/-- **Soundness of the checker**: a passing certificate yields a `Λ`-excessive potential with floor `y^{−K}`, `Λ = lamP(y)/y^E ≥ y^{−E}`. [cite: MadrasSlade1993, §1.2, eq. (1.2.12)–(1.2.14)] -/
theorem bounds_of_certOK {M K E y0 : ℕ} {tab : List Step → List ℤ} {lamP : List ℤ}
    (h : certOK M E y0 tab lamP = true) {y : ℝ} (hy0 : 1 ≤ y0) (hy : (y0 : ℝ) ≤ y) :
    (1 ≤ evalP lamP y) ∧
    (∀ m : List Step, m.length = M → 1 / y ^ K ≤ pot K tab y m) ∧
    (∀ m : List Step, m.length = M → plocSum (pot K tab y) y m ≤ (evalP lamP y / y ^ E) * pot K tab y m) := by
  have hy1 : (1 : ℝ) ≤ y := le_trans (by exact_mod_cast hy0) hy
  have hypos : 0 < y := by linarith
  simp only [certOK, Bool.and_eq_true, List.all_eq_true] at h
  obtain ⟨hlam, hrows⟩ := h
  refine ⟨?_, ?_, ?_⟩
  · have := evalP_nonneg_of_geCert hlam hy
    rw [evalP_subP] at this
    simpa [evalP] using this
  · intro m hm
    have hmw := (hrows m (hm ▸ mem_allWords m)).2
    have := evalP_nonneg_of_geCert hmw hy
    rw [evalP_subP] at this
    have h1 : 1 ≤ evalP (tab m) y := by simpa [evalP] using this
    unfold pot
    exact div_le_div_of_nonneg_right h1 (pow_pos hypos K).le
  · intro m hm
    have hmw := (hrows m (hm ▸ mem_allWords m)).1
    have hN := evalP_nonneg_of_geCert hmw hy
    rw [rowP, evalP_subP, evalP_mulP, evalP_mulP, evalP_addP, evalP_addP, evalP_addP,
      evalP_termP tab m 0 hypos.ne' K, evalP_termP tab m 1 hypos.ne' K, evalP_termP tab m 2 hypos.ne' K,
      evalP_termP tab m 3 hypos.ne' K] at hN
    have hsum : plocSum (pot K tab y) y m =
        (if Allowed m 0 then swt y 0 * pot K tab y (shift m 0) else 0) +
        (if Allowed m 1 then swt y 1 * pot K tab y (shift m 1) else 0) +
        (if Allowed m 2 then swt y 2 * pot K tab y (shift m 2) else 0) +
        (if Allowed m 3 then swt y 3 * pot K tab y (shift m 3) else 0) := by
      rw [plocSum, Fin.sum_univ_four]
    have hTm : evalP (tab m) y = pot K tab y m * y ^ K := by
      unfold pot; field_simp
    rw [hTm] at hN
    have hev : evalP [0, 1] y = y := by simp [evalP]
    rw [hev] at hN
    rw [hsum]
    -- divide the polynomial inequality by `y^K · y^E · y > 0`
    have hpos : 0 < y ^ K * y ^ E * y := by positivity
    rw [div_mul_eq_mul_div, le_div_iff₀ (pow_pos hypos E)]
    nlinarith [hN, hpos, pow_pos hypos K, pow_pos hypos E]

/-- **From a passing certificate to the free energy**: `λ(y) = max(log μ, λ_B(y)) ≤ log(lamP(y)/y^E)` for `y ≥ y₀`, and the finite
bound `U_n(y) ≤ (lamP(y)/y^E)ⁿ · T([+e₀]^M)(y)`. [cite: Beaton2015, Theorem 1] [cite: MadrasSlade1993, §1.2, eq. (1.2.12)–(1.2.14)] -/
theorem pulledFreeEnergy_le_log_of_certOK {M K E y0 : ℕ} {tab : List Step → List ℤ} {lamP : List ℤ}
    (h : certOK M E y0 tab lamP = true) (hy0 : 1 ≤ y0) {y : ℝ} (hy : (y0 : ℝ) ≤ y) :
    max (Real.log (connectiveConstant 2)) (pulledBridgeFreeEnergy 2 y) ≤ Real.log (evalP lamP y / y ^ E) ∧
      ∀ n : ℕ, pulledU 2 n y ≤ (evalP lamP y / y ^ E) ^ n * evalP (tab (List.replicate M 0)) y := by
  have hy1 : (1 : ℝ) ≤ y := le_trans (by exact_mod_cast hy0) hy
  have hypos : 0 < y := by linarith
  obtain ⟨hlam, hfloor, hloc⟩ := bounds_of_certOK (K := K) h hy0 hy
  have hΛ : 0 < evalP lamP y / y ^ E := div_pos (by linarith) (pow_pos hypos E)
  have hδ : (0 : ℝ) < 1 / y ^ K := by positivity
  refine ⟨pulledFreeEnergy_le_log_of_potential M (pot K tab y) hypos hΛ hδ hfloor hloc, fun n => ?_⟩
  have := pulledU_le_of_potential M (pot K tab y) hypos hΛ.le hδ hfloor hloc n
  rw [pot] at this
  convert this using 1
  field_simp

/-! ## Kraft certificates by evaluation (lower bounds for `λ_B`)

A finite admissible family `S` of irreducible bridges with tilted Kraft sum `Σ_{s ∈ S} x^{|s|} y^{span s} ≥ 1` forces `log(1/x) ≤ λ_B(y)`
(`Renewal.exists_mul_pow_le_pulledBridgeZ`, Kesten's renewal structure). With `x = y^a / P(y)` for an integer polynomial `P ≥ 1` the
Kraft inequality is polynomial — `Σ_s y^{a|s| + span s} · P^{N − |s|} ≥ P^N` for any `N ≥ max |s|` — and is checked coefficientwise in
`y − y₀`; irreducibility of each word is the decidable crossing criterion (`isIrreducible_of_crossings`). -/

/-- Decidable certificate that a step word is an irreducible bridge: self-avoiding, span `≥ 1`, the bridge inequalities
`0 < x_i ≤ x_n`, and no internal column gap `{k, k+1}` (`1 ≤ k < span`) crossed exactly once. [cite: Jensen2004SAWLowerBounds, §2.1] [cite: Kesten1963SAW, §4] -/
def IrrCert (s : List Step) : Prop :=
  IsSAW s ∧ 1 ≤ xEnd s ∧ (∀ i < s.length + 1, 1 ≤ i → 0 < xAt s i ∧ xAt s i ≤ xEnd s) ∧
    ∀ k < (xEnd s).toNat, 1 ≤ k → crossings s k ≠ 1

/-- `IrrCert` is decidable. [folklore] -/
instance (s : List Step) : Decidable (IrrCert s) := by
  unfold IrrCert; infer_instance

/-- **A certified word is an irreducible bridge.** [cite: Jensen2004SAWLowerBounds, §2.1] [cite: Kesten1963SAW, §4] -/
theorem isIrrBridge_of_irrCert {s : List Step} (h : IrrCert s) : IsIrrBridge s := by
  obtain ⟨hsaw, hpos, hb, hcr⟩ := h
  have hbr : IsBridgeW s := (isBridgeW_iff s).2 fun i h1 h2 => hb i (Nat.lt_succ_of_le h2) h1
  refine ⟨hsaw, hbr, isIrreducible_of_crossings hbr fun k h1 h2 => ?_, ?_⟩
  · have hk : k = ((k.toNat : ℕ) : ℤ) := (Int.toNat_of_nonneg (by omega)).symm
    rw [hk]
    exact hcr k.toNat (by omega) (by omega)
  · rintro rfl
    simp [xEnd, xAt] at hpos

/-- `P^n` as a coefficient list. [folklore] -/
def powP (P : List ℤ) : ℕ → List ℤ
  | 0 => [1]
  | n + 1 => mulP P (powP P n)

/-- `evalP (P^n) = (evalP P)^n`. [folklore] -/
private theorem evalP_powP (P : List ℤ) (y : ℝ) : ∀ n : ℕ, evalP (powP P n) y = evalP P y ^ n
  | 0 => by simp [powP]
  | n + 1 => by rw [powP, evalP_mulP, evalP_powP P y n, pow_succ]; ring

/-- The Kraft polynomial `Σ_s y^{a|s| + span s} · P^{N − |s|}` of a word list. [cite: Kesten1963SAW, §4] -/
def kraftSumP (a N : ℕ) (P : List ℤ) : List (List Step) → List ℤ
  | [] => []
  | s :: fam => addP (powXP (a * s.length + (xEnd s).toNat) (powP P (N - s.length))) (kraftSumP a N P fam)

/-- Value of the Kraft polynomial. [folklore] -/
private theorem evalP_kraftSumP (a N : ℕ) (P : List ℤ) (y : ℝ) : ∀ fam : List (List Step),
    evalP (kraftSumP a N P fam) y =
      (fam.map fun s => y ^ (a * s.length + (xEnd s).toNat) * evalP P y ^ (N - s.length)).sum
  | [] => by simp [kraftSumP]
  | s :: fam => by
    rw [kraftSumP, evalP_addP, evalP_powXP, evalP_powP, evalP_kraftSumP a N P y fam, List.map_cons, List.sum_cons]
⁂
[What is required]
In the listing above, find the line containing "unfold pot; field_simp" and the line containing "rw [div_mul_eq_mul_div, le_div_iff₀", then quote both, plus every line between them, exactly as written.

[Solution for this exercise]
      unfold pot; field_simp
    rw [hTm] at hN
    have hev : evalP [0, 1] y = y := by simp [evalP]
    rw [hev] at hN
    rw [hsum]
    -- divide the polynomial inequality by `y^K · y^E · y > 0`
    have hpos : 0 < y ^ K * y ^ E * y := by positivity
    rw [div_mul_eq_mul_div, le_div_iff₀ (pow_pos hypos E)]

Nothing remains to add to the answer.